--- SOURCE RECORDS ---
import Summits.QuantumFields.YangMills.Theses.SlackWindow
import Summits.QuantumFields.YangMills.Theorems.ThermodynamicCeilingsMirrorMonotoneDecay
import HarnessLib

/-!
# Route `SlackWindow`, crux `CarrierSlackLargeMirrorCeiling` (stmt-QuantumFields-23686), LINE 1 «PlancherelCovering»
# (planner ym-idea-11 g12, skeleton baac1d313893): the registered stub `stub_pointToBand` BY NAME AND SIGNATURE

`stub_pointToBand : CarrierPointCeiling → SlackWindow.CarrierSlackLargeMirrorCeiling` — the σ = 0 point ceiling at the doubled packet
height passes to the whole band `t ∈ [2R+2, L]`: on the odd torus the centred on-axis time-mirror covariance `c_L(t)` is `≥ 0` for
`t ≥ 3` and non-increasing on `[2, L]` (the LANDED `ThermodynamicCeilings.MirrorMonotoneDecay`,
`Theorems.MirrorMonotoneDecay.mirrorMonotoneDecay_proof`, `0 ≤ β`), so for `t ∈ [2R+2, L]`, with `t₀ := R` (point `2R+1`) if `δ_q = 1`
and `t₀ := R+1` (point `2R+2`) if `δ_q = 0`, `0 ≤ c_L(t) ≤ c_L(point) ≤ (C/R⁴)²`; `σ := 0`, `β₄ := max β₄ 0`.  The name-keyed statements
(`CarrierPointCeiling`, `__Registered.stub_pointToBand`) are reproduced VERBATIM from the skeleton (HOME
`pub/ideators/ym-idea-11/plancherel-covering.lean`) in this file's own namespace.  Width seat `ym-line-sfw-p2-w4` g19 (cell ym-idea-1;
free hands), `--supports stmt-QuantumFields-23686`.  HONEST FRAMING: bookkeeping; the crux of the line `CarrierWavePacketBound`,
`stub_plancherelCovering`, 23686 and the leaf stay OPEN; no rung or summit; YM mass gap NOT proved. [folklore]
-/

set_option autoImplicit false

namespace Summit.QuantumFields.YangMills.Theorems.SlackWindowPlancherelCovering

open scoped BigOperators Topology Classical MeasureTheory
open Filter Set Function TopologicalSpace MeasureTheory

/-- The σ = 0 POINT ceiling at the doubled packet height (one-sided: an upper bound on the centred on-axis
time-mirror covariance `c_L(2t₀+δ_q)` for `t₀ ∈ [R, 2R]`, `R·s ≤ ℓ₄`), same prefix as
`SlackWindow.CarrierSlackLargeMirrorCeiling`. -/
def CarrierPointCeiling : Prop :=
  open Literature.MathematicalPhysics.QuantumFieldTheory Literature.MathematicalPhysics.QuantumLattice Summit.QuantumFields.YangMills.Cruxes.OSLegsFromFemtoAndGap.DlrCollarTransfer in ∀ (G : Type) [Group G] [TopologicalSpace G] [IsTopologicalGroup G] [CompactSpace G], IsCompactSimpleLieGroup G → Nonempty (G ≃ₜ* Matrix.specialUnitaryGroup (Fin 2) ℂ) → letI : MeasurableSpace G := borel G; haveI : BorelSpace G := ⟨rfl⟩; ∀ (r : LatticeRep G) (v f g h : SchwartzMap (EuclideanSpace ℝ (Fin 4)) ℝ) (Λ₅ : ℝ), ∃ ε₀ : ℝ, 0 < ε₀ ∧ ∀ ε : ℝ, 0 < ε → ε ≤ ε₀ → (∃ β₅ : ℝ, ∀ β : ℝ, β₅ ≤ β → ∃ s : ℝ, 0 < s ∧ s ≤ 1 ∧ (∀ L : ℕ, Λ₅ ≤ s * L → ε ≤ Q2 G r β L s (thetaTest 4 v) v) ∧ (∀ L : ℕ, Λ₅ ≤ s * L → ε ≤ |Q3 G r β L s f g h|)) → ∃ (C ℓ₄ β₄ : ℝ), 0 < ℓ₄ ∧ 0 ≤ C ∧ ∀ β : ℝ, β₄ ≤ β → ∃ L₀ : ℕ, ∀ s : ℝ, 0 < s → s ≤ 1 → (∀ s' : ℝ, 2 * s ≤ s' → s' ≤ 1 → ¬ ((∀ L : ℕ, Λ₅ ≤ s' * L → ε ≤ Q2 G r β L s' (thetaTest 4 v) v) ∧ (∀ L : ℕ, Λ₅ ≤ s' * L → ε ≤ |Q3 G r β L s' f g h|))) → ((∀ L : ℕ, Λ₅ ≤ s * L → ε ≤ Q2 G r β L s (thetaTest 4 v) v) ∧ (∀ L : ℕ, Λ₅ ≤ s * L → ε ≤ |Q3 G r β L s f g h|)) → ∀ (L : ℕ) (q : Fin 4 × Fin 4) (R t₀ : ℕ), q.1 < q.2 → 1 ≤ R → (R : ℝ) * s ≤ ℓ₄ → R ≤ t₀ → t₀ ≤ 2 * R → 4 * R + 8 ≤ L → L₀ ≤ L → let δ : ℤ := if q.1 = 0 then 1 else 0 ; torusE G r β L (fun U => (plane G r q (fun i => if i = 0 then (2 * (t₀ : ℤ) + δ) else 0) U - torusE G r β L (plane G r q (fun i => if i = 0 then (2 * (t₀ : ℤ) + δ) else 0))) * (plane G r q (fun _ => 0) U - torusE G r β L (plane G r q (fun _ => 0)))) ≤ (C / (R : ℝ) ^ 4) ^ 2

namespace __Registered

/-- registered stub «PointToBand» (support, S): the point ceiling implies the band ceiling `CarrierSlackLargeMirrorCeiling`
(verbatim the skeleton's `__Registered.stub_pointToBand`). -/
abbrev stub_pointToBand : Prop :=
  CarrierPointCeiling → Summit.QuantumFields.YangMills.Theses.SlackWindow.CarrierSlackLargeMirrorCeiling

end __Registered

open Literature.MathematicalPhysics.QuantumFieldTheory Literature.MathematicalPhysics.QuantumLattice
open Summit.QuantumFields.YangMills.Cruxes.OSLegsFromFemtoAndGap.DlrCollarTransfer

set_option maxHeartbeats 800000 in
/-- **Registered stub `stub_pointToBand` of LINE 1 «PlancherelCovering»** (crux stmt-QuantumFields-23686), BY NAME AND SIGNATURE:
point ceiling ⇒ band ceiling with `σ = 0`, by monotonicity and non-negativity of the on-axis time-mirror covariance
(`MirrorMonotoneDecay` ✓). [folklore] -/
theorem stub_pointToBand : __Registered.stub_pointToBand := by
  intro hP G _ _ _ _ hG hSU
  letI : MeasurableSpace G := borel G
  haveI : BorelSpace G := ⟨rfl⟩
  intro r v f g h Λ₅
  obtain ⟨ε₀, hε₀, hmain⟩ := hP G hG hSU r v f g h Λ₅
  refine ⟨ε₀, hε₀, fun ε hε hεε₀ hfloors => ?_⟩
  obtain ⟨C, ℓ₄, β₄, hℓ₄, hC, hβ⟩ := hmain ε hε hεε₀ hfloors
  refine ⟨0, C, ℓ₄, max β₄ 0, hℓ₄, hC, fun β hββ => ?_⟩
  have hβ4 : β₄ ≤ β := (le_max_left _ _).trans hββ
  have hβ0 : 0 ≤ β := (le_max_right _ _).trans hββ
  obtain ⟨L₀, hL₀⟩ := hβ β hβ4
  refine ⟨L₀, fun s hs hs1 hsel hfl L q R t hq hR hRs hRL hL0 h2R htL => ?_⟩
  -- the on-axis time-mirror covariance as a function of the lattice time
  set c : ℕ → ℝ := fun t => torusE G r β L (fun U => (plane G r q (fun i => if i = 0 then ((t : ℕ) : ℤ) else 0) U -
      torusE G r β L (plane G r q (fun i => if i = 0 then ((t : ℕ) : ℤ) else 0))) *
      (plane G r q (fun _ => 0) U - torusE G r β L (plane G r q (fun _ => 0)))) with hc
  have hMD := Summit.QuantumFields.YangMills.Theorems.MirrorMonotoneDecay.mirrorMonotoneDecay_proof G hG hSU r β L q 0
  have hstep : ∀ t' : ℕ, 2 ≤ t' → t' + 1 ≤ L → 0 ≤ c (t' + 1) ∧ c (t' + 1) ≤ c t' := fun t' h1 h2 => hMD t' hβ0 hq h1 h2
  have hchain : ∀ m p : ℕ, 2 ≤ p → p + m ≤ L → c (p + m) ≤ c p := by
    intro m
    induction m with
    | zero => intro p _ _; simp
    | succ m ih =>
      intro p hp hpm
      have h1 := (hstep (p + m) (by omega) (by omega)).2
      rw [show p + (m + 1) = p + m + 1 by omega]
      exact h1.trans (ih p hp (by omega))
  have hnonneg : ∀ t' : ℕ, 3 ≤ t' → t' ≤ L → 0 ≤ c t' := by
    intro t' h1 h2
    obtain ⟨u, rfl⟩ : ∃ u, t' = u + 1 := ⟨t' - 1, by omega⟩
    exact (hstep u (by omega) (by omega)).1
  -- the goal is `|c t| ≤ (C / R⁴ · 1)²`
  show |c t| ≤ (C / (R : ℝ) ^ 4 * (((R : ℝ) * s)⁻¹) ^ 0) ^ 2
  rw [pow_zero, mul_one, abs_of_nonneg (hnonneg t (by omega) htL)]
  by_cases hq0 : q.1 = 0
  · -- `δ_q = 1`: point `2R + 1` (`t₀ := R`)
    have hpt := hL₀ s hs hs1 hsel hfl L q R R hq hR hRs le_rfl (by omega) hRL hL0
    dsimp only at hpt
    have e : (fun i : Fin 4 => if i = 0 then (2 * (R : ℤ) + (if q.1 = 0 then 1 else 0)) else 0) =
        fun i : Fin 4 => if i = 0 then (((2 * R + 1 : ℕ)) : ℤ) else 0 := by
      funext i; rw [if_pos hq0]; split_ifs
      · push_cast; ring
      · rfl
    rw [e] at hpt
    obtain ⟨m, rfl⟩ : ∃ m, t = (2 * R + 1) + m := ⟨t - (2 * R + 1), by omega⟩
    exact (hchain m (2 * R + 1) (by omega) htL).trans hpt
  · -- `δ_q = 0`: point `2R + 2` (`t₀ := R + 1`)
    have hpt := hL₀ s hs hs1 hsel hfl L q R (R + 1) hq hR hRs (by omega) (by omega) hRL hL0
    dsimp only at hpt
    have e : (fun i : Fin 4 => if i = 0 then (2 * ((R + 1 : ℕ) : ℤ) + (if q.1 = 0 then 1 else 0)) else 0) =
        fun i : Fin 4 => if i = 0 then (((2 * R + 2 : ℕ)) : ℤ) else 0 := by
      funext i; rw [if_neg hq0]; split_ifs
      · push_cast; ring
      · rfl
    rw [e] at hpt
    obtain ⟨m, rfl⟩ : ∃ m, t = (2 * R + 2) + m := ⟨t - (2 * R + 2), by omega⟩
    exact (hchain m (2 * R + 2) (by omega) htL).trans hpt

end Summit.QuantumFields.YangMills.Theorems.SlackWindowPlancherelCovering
---
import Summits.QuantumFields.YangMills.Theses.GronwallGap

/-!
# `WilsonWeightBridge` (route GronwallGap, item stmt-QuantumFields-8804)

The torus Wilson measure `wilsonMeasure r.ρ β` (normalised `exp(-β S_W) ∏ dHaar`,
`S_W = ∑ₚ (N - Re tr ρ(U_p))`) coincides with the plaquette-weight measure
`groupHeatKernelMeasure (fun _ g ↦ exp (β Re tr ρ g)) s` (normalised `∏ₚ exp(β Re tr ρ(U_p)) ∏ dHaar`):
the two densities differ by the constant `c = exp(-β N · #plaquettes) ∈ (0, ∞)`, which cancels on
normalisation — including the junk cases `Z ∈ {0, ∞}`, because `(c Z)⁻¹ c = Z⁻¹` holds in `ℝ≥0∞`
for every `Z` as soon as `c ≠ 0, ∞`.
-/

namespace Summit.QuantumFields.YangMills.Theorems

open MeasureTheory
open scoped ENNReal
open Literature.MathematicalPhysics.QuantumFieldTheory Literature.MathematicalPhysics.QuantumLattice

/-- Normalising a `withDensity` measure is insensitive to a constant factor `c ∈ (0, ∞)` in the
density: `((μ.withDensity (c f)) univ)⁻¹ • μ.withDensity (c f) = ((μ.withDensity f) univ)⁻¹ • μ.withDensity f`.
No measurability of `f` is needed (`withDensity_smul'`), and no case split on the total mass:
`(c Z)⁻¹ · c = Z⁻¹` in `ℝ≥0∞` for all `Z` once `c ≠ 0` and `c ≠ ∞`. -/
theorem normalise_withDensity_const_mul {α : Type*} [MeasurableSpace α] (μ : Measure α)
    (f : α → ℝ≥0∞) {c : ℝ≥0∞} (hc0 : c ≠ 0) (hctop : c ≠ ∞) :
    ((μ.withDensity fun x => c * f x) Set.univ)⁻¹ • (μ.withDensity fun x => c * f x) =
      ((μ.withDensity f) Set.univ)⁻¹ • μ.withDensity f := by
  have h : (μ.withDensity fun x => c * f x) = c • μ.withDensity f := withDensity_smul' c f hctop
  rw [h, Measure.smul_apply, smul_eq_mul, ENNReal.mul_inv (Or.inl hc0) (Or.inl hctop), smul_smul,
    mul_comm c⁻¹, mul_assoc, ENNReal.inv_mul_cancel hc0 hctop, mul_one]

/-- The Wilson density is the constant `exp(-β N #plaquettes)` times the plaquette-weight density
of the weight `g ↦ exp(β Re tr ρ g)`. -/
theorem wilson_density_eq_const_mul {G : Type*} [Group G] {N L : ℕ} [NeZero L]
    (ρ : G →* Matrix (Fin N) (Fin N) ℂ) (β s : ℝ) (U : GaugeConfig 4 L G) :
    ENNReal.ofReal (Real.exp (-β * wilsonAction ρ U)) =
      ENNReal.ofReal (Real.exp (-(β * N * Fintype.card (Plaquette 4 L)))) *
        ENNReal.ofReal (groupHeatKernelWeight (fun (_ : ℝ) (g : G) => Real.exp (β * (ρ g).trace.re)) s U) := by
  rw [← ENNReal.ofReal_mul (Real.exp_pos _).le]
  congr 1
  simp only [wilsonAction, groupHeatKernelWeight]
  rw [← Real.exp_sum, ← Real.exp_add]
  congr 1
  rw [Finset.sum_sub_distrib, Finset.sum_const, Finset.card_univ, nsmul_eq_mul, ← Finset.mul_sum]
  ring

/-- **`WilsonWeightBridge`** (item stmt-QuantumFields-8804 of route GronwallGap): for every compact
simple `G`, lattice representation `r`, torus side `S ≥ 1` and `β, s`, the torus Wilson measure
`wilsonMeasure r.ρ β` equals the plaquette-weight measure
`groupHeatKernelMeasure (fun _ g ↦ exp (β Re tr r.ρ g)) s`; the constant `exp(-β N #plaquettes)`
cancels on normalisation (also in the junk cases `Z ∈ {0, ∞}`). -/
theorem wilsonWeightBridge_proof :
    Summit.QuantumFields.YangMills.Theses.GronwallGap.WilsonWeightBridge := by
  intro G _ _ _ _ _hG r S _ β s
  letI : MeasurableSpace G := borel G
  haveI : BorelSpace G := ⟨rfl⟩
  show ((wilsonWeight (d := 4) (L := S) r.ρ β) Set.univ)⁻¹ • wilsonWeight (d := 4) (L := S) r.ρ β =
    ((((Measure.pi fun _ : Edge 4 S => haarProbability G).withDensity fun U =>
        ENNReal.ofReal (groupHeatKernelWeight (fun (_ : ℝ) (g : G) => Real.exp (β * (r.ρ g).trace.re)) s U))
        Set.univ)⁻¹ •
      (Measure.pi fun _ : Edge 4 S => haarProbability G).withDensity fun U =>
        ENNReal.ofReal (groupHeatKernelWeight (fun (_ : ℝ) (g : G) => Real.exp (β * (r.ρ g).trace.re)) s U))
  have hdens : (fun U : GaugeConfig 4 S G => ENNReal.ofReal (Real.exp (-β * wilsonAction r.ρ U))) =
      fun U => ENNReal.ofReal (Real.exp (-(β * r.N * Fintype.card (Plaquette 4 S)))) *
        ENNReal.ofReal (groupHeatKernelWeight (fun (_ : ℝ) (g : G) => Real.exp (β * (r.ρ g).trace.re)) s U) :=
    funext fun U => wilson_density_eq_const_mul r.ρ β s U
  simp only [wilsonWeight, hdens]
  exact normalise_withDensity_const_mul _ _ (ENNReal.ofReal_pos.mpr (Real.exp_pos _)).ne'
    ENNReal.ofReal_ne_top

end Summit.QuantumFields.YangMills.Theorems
---
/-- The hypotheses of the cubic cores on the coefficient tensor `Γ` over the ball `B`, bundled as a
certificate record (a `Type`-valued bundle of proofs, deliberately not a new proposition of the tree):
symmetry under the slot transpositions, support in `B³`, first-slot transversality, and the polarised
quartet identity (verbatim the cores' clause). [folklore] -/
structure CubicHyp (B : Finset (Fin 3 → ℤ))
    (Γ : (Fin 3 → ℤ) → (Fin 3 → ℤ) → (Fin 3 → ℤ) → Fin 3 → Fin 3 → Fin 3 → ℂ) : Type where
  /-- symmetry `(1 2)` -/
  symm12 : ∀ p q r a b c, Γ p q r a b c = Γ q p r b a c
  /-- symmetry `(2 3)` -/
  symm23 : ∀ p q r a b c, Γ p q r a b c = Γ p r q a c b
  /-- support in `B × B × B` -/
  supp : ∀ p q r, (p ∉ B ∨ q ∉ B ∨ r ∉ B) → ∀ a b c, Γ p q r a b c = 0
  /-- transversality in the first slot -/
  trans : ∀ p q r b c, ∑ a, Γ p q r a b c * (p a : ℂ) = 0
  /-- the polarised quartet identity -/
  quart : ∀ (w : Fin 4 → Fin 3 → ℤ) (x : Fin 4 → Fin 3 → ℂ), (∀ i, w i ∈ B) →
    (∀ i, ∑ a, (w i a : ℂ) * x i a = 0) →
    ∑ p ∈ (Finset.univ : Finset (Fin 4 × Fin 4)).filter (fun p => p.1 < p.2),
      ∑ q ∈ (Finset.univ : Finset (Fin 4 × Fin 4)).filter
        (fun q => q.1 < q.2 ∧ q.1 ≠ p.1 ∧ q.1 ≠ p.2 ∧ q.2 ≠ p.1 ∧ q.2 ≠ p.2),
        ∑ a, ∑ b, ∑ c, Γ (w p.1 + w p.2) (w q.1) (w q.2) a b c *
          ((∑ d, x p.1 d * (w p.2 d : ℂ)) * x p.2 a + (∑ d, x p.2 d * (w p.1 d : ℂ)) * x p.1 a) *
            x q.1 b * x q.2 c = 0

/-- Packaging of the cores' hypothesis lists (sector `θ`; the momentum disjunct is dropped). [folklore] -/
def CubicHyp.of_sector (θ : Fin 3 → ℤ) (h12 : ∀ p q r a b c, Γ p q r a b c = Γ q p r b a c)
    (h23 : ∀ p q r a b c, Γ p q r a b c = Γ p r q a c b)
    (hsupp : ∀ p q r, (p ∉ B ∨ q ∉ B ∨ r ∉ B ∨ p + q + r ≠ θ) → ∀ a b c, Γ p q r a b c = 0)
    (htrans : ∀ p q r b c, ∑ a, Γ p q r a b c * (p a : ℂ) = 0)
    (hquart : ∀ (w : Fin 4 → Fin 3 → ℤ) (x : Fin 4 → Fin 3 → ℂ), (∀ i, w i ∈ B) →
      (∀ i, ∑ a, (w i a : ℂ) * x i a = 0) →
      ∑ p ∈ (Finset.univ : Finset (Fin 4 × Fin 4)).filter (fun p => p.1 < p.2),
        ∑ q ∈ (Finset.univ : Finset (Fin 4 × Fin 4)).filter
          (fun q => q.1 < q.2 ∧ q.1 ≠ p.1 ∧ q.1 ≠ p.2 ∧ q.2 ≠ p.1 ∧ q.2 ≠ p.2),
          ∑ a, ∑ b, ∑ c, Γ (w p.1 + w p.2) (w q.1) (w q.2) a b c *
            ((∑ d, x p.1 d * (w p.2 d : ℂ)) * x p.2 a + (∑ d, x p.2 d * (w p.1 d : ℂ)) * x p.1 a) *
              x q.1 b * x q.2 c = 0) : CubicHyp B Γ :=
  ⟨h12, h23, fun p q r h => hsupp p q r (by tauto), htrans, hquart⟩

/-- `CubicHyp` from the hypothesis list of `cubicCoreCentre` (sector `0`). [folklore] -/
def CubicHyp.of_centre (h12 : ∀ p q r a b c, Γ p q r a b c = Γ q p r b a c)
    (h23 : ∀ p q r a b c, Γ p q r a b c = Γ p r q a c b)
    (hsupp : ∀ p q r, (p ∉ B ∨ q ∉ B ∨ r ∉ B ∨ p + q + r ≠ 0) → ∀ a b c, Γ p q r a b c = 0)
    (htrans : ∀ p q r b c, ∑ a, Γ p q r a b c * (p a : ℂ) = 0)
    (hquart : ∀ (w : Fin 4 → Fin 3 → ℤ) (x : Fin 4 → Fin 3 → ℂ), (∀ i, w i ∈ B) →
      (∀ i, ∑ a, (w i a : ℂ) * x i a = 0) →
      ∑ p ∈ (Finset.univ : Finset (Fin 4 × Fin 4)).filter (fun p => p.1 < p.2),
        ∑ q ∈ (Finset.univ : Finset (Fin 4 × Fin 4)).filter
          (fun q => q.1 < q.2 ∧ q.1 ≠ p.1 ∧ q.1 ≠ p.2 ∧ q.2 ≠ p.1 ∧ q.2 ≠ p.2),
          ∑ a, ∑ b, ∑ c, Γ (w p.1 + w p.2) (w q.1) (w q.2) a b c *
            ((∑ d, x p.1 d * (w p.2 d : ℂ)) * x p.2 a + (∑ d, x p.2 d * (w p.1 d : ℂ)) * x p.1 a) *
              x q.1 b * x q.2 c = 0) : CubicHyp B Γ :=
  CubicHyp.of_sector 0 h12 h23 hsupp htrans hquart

--- WORK INSTRUCTIONS ---
Show, from the records above, every line that includes "stmt".

--- TASK SOLUTION ---
# Route `SlackWindow`, crux `CarrierSlackLargeMirrorCeiling` (stmt-QuantumFields-23686), LINE 1 «PlancherelCovering»
free hands), `--supports stmt-QuantumFields-23686`.  HONEST FRAMING: bookkeeping; the crux of the line `CarrierWavePacketBound`,
/-- **Registered stub `stub_pointToBand` of LINE 1 «PlancherelCovering»** (crux stmt-QuantumFields-23686), BY NAME AND SIGNATURE:
# `WilsonWeightBridge` (route GronwallGap, item stmt-QuantumFields-8804)
/-- **`WilsonWeightBridge`** (item stmt-QuantumFields-8804 of route GronwallGap): for every compact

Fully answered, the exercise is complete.